10. Affirmative Action Planning and Equal Employment Opportunity (4)
Corporate management compliance evaluations are designed to help mitigate the glass ceiling effect. This is where qualified women, minorities and the disabled are prevented from getting senior level executive positions by what we see as an invisible barrier. Corporate management compliance evaluation focuses on the employer’s efforts to ensure opportunities exist at all levels of the organization and whether a fair selection process exists whenever an employee is considered. Organizations that are not required to develop and implement affirmative action plans can voluntarily implement their own plans.
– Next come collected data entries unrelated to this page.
import Literature.NumberTheory.EllipticCurves.Rubin1991.TwoVariableCMLines
import HarnessLib

/-!
# Twisted parallel lines in the two-variable receptacle `𝒪_{ℂ_p}⟦T₁⟧⟦T₂⟧`: transposition, the line
# `T₂ = a`, the unit twist `T ↦ u(1 + T) − 1`, their values, their reductions modulo `𝔪`, and the
# branch-of-a-twist corollary for de Shalit's two-variable frame `IsKatzMeasure₂` (all PROVED)

de Shalit 1987, II.4.17 (51)–(54) (p. 77–78): the two-variable `p`-adic `L` function
`L_{p,𝔣}(χ; s₁, s₂) = L_{p,𝔣}(χ κ₁^{−s₁} κ₂^{−s₂})`, i.e. `G(χ; T₁, T₂)` with `1 + T_i ↔ γ_i`, and its
one-variable restrictions `G(χ₀; T)` (52)–(53) along `ℤ_p`-lines; twisting the branch character `χ₀` by a
character `η` of `Gal(K̃_∞/K)` moves the line: "`L_{p,𝔣}(χ, s) = G(χ₀; χ₁(γ₀)⁻¹u^s − 1)`" (52) — the
substitution `T ↦ u(1+T) − 1` with `u = η̂(γ)` and, in the second variable, the constant `η̂(γ') − 1`.
Companion of `Rubin1991/TwoVariableCMLines.lean` (cell `bsd-smallim`: the line `T₁ = c` in the OUTER
variable, `IntSeries.lineSubst`, its values `hasValueAt_lineSubst_iff`, and the parallel-line lemma for
unit content `isUnit_coeff_lineSubst_iff`) and of `Rubin1991/TwoVariableMainConjecture.lean` /
`DeShalit1987/KatzPAdicLFunction.lean` (the frames `IsKatzMeasure₂`, `IsKatzBranch`).

Cell `bsd-eis` (FULL-BSD rank ≤ 1 programme D-0033; HOME `run/shared/lean/pub/bsd-eis/`), seat
`bsd-eis-k5-ty` gen 8 (typer), memo `HOME/k5-ty-g8/BR-OMEGA-ROAD.md`: the kernel lemmas (L1)–(L3) of
ROAD R-ψ for the residue [BRω] of crux 2 `GoodLatticeBDPValue` (stmt-BirchSwinnertonDyer-19032): the
anticyclotomic line of the two-variable Katz–de Shalit branch of the `p`-RAMIFIED character
`φ = ω̃ = ω·𝟙̃⁻¹` is, up to the frame's rigidity, the line `T₂ = a` of the branch of the `p`-UNRAMIFIED
character `ψ = 𝟙̃` read through the unit twist `T₁ ↦ u(1+T₁) − 1` (`η = φ_K ψ_K ‖·‖` factors through
the cyclotomic `ℤ_p`-quotient; `a = η̂(γ') − 1 ∈ 𝔪`, `u = η̂(γ) ∈ 1 + 𝔪`), and BOTH operations preserve
the reduction modulo the maximal ideal `𝔪` of `𝒪_{ℂ_p}` — so "`μ = 0`" and the index of the first unit
coefficient (the analytic `λ`) are the same on the twisted parallel line as on the axis `T₂ = 0`:
Castella–Grossi–Lee–Skinner 2022, proof of Thm. 2.2.2, (2.16) "since `ψ = φ⁻¹ω`, the functional
equation for the Katz `p`-adic `L`-function yields `λ(𝓛_ψ) = λ(𝓛_φ)`", in the tree's currency. No
named fact, no `sorry`, no `instance`, no notation: definitions with bodies and proved lemmas only
(net declared debt 0).

## Contents

* §1 `IntSeries.transpose G` (swap `T₁ ↔ T₂`), `coeff_coeff_transpose`, `transpose_transpose`,
  `constantCoeff_transpose` (`= PowerSeries.map constantCoeff G`, the inner line `T₂ = 0` of the
  (F)-file's `IsKatzMeasure₂.isKatzBranch_map_constantCoeff`), `hasValueAt₂_transpose_iff`
  (`G^t(x, y) = G(y, x)`), `IsKatzMeasure₂.transpose` (a frame for `(κ₁, κ₂; γ₁, γ₂)` transposed is a
  frame for `(κ₂, κ₁; γ₂, γ₁)` — the receptacle the frame file's `hasValueAt₂_swap` did not construct);
  hence THE LINE `T₂ = a` is `lineSubst a (transpose G) ∈ 𝒪⟦T₁⟧` (`hasValueAt_lineSubst_transpose_iff`).
* §2 `IntSeries.unitTwist Q u` (`T ↦ u(1+T) − 1 = (u − 1) + uT`, coefficientwise
  `[T^k] = ∑_{j ≥ k} [T^j]Q · C(j,k) (u−1)^{j−k} u^k`; Mathlib's `PowerSeries.subst` does not apply —
  the constant term `u − 1` is topologically nilpotent, not nilpotent), `hasValueAt_unitTwist_iff`
  (`(unitTwist Q u)(y) = Q(u(1+y) − 1)` for `‖u − 1‖, ‖y‖ < 1`).
* §3 reductions modulo `𝔪`: `coe_coeff_unitTwist_eq_add` (leading term + tail of norm `≤ ‖u − 1‖`),
  `isUnit_coeff_unitTwist_iff`, `map_residue_unitTwist` (`= Q.map residue`), `map_residue_lineSubst`
  (`= (constantCoeff G).map residue`, the residue form of `isUnit_coeff_lineSubst_iff`), and the composite
  `map_residue_unitTwist_lineSubst_transpose`.
* §4 values of the composite `hasValueAt_unitTwist_lineSubst_transpose_iff`
  (`P(y) = G(u(1+y) − 1, a)`) and the frame corollary `IsKatzMeasure₂.isKatzBranch_unitTwist_lineSubst`:
  if `G` is the `λ`-branch of the two-variable measure for `(κ₁, κ₂; γ₁, γ₂)` and the points of the
  `κ₁`-line of the twist `λη` are transported to points of the pair with first coordinate multiplied by
  `u` and second coordinate `1 + a` (the consumer's avatar bookkeeping for `η`, stated as a hypothesis
  `hpt` so that no avatar algebra is fixed here), then `P = unitTwist (lineSubst a Gᵗ) u` is a
  `κ₁`-BRANCH (`DeShalit1987.IsKatzBranch`) of `λη` at `γ₁`.

## References

* [deShalit1987] E. de Shalit, *Iwasawa theory of elliptic curves with complex multiplication*,
  Perspectives in Math. 3 (1987), II.4.17 (51)–(54) (p. 77–78; store chunk 77–78).
* [CastellaGrossiLeeSkinner2022] proof of Thm. 2.2.2, display (2.16) (arXiv:2008.02571v2 p. 12).
* [GreenbergVatsal2000] p. 2, (1)–(2) (`μ`, `λ` of a power series; unit content).
* Cell records: HOME/k5-ty-g8/BR-OMEGA-ROAD.md; STATUS 2026-08-27 (FINDING BRω-0).
-/

noncomputable section

open Filter Topology
open NumberField IsDedekindDomain Field
open Literature.NumberTheory.EllipticCurves.GreenbergVatsal2000
open Literature.NumberTheory.GaloisRepresentations Literature.NumberTheory.Automorphic

namespace Literature.NumberTheory.EllipticCurves

variable {p : ℕ} [Fact p.Prime]

/-! ### §1. Transposition `T₁ ↔ T₂` and the line `T₂ = a` -/

namespace IntSeries

section Transpose

variable {R : Type*} [CommSemiring R]

/-- **Transposition of the two variables**: `[T₁^i T₂^j] Gᵗ = [T₁^j T₂^i] G` (`G ∈ R⟦T₁⟧⟦T₂⟧`, outer
`T₁`, inner `T₂`). Reading the two-variable function of II.4.17 (54) with the roles of `κ₁, κ₂`
exchanged. [cite: deShalit1987, II.4.17 (54) (p. 78)] -/
def transpose (G : PowerSeries (PowerSeries R)) : PowerSeries (PowerSeries R) :=
  PowerSeries.mk fun i => PowerSeries.mk fun j => PowerSeries.coeff i (PowerSeries.coeff j G)

/-- Coefficients of the transpose. [cite: deShalit1987, II.4.17 (54) (p. 78)] -/
@[simp] theorem coeff_coeff_transpose (G : PowerSeries (PowerSeries R)) (i j : ℕ) :
    PowerSeries.coeff j (PowerSeries.coeff i (transpose G)) =
      PowerSeries.coeff i (PowerSeries.coeff j G) := by
  simp [transpose, PowerSeries.coeff_mk]

/-- Transposition is an involution. [cite: deShalit1987, II.4.17 (54) (p. 78)] -/
theorem transpose_transpose (G : PowerSeries (PowerSeries R)) : transpose (transpose G) = G := by
  ext i j
  simp

/-- **The inner axis `T₂ = 0` as a constant coefficient**: `constantCoeff Gᵗ = PowerSeries.map constantCoeff G`
(the line of `IsKatzMeasure₂.isKatzBranch_map_constantCoeff`). [cite: deShalit1987, II.4.17 (52)–(54) (p. 77–78)] -/
theorem constantCoeff_transpose (G : PowerSeries (PowerSeries R)) :
    PowerSeries.constantCoeff (transpose G) = PowerSeries.map (PowerSeries.constantCoeff (R := R)) G := by
  ext j
  rw [← PowerSeries.coeff_zero_eq_constantCoeff_apply, coeff_coeff_transpose, PowerSeries.coeff_map,
    PowerSeries.coeff_zero_eq_constantCoeff_apply]

end Transpose

variable (G : PowerSeries (PowerSeries (PadicComplexInt p)))

/-- **Values of the transpose**: `Gᵗ` has value `v` at `(x, y)` iff `G` has value `v` at `(y, x)`
(reindex the absolutely convergent double sum by `(i, j) ↦ (j, i)`).
[cite: deShalit1987, II.4.17 (54) (p. 78)] -/
theorem hasValueAt₂_transpose_iff (x y v : ℂ_[p]) :
    IntSeries.HasValueAt₂ (transpose G) x y v ↔ IntSeries.HasValueAt₂ G y x v := by
  unfold IntSeries.HasValueAt₂
  rw [← (Equiv.prodComm ℕ ℕ).hasSum_iff]
  refine Iff.of_eq (congrArg (fun f => HasSum f v) ?_)
  funext k
  simp only [Function.comp_apply, Equiv.prodComm_apply, Prod.fst_swap, Prod.snd_swap,
    coeff_coeff_transpose]
  ring

/-- **The line `T₂ = a`** (`‖a‖, ‖x‖ < 1`): `lineSubst a Gᵗ ∈ 𝒪⟦T₁⟧` has value `v` at `x` iff `G` has
value `v` at `(x, a)`. [cite: deShalit1987, II.4.17 (52)–(54) (p. 77–78)] -/
theorem hasValueAt_lineSubst_transpose_iff {a : PadicComplexInt p} (ha : ‖(a : ℂ_[p])‖ < 1)
    {x : ℂ_[p]} (hx : ‖x‖ < 1) (v : ℂ_[p]) :
    IntSeries.HasValueAt (lineSubst a (transpose G)) x v ↔ IntSeries.HasValueAt₂ G x a v := by
  rw [hasValueAt_lineSubst_iff (transpose G) ha hx, hasValueAt₂_transpose_iff]

end IntSeries

section Frame

variable {K : Type} [Field K] [NumberField K]
  {ι : PadicAlgCl p ≃+* ℂ} {v vbar : HeightOneSpectrum (𝓞 K)} {S : Finset (HeightOneSpectrum (𝓞 K))}
  {κ₁ κ₂ : ZpExtension K p} {γ₁ γ₂ : absoluteGaloisGroup K}
  {lam : HeckeCharacter K} {Ω δ : ℂ} {Ωp : ℂ_[p]} {G : PowerSeries (PowerSeries (PadicComplexInt p))}

/-- **A frame transposed is a frame for the swapped pair**: if `G` is the `λ`-branch of the two-variable
measure for `(κ₁, κ₂; γ₁, γ₂)` then `Gᵗ` is the `λ`-branch for `(κ₂, κ₁; γ₂, γ₁)` (the receptacle of the
frame file's `IsKatzMeasure₂.hasValueAt₂_swap`). [cite: deShalit1987, II.4.17 (54) (p. 78)] -/
theorem IsKatzMeasure₂.transpose (hG : IsKatzMeasure₂ ι v vbar S κ₁ κ₂ γ₁ γ₂ lam Ω δ Ωp G) :
    IsKatzMeasure₂ ι v vbar S κ₂ κ₁ γ₂ γ₁ lam Ω δ Ωp (IntSeries.transpose G) := by
  intro ρ r m j hr hκ hjm hinf hunr hL
  rw [IntSeries.hasValueAt₂_transpose_iff]
  exact hG ρ r m j hr (fun σ h₁ h₂ => hκ σ h₂ h₁) hjm hinf hunr hL
/-- **`𝔻`-stable**: `p(z) ≠ 0` whenever all `|z_i| < 1` ("`f` is `Ω`-stable if `f(z) ≠ 0` on `Ωⁿ`", with
`Ω = 𝔻` the open unit disk). [cite: BorceaBranden2009II, §1 (definition of `Ω`-stable) and §3 Thm 3.2
(`C = 𝔻`)] [cite: BorceaBranden2009, §6.1 (`C_1 × ⋯ × C_n`-stable)] -/
def IsDiskStable (p : MvPolynomial σ ℂ) : Prop :=
  ∀ z : σ → ℂ, (∀ i, ‖z i‖ < 1) → eval z p ≠ 0

/-- Unfolding `IsDiskStable`. [cite: BorceaBranden2009II, §1] -/
theorem isDiskStable_iff (p : MvPolynomial σ ℂ) :
    IsDiskStable p ↔ ∀ z : σ → ℂ, (∀ i, ‖z i‖ < 1) → eval z p ≠ 0 :=
  Iff.rfl

/-- A non-zero constant is `𝔻`-stable. [cite: BorceaBranden2009II, §1] -/
theorem isDiskStable_C {c : ℂ} (hc : c ≠ 0) : IsDiskStable (C c : MvPolynomial σ ℂ) :=
  fun z _ => by rwa [eval_C]

/-- `𝔻`-stability is unchanged by a non-zero scalar. [cite: BorceaBranden2009II, §1] -/
theorem isDiskStable_smul_iff {c : ℂ} (hc : c ≠ 0) {p : MvPolynomial σ ℂ} :
    IsDiskStable (c • p) ↔ IsDiskStable p := by
  simp only [IsDiskStable, smul_eval, mul_ne_zero_iff, hc, ne_eq, not_false_eq_true, true_and]

/-- Stability is unchanged by a non-zero scalar. [cite: BorceaBranden2009, §1 (stable polynomials)] -/
theorem isUpperHalfPlaneStable_smul_iff {c : ℂ} (hc : c ≠ 0) {p : MvPolynomial σ ℂ} :
    IsUpperHalfPlaneStable (c • p) ↔ IsUpperHalfPlaneStable p := by
  simp only [IsUpperHalfPlaneStable, smul_eval, mul_ne_zero_iff, hc, ne_eq, not_false_eq_true, true_and]

end Disk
However, for a voluntary program to be credible, it needs to be developed along the same lines as a mandated plan. There will always be fairness issue and to deal with, especially considered the equal employment opportunity efforts. And affirmative action plans don’t cover every possible minority, but companies focused on fairness and equal opportunity are growing in number every day. Some people view efforts to create equal opportunities as reverse discrimination, and it’s often difficult to show a reverse discrimination in employment decisions, especially since the courts have long held temporary preference to protected classes is allowed under the law. Looking at the quota system is another area which is especially controversial. A quota involves hiring and promoting a set number of people based on their inclusion in a protected class.
Under a quota system, the number of new hires and promotions must be met at all cost. The Supreme Court of US has ruled that quota systems are not allowed under the law. Merit hiring is just that hiring is strictly based on the individual’s merits. Bona fide occupational qualifications are considered. A major and sometimes deciding factor in some hiring decisions, as discussed previously, is if bona fide occupational qualifications exist, such as hiring a thin, young, attractive woman to model basing suits targeting other demographics, then discrimination is allowed.
Even the best employers would be challenged on their employment practices from time to time, so employers often carry employment practices. Liability Insurance employment practices liability insurance cover businesses against claims by employees if the rights have been violated. Policies cover legal costs whether the company wins or loses. However, policies usually do not cover punitive damages or civil and or criminal penalties and liabilities covered by other insurances, such as workers compensation, are not covered. It is important to remember that employers may have a duty to notify the insurance company immediately when they receive any indication of a potential issue, even if no claim has been filed. If not, the insurance may not cover the incident. You.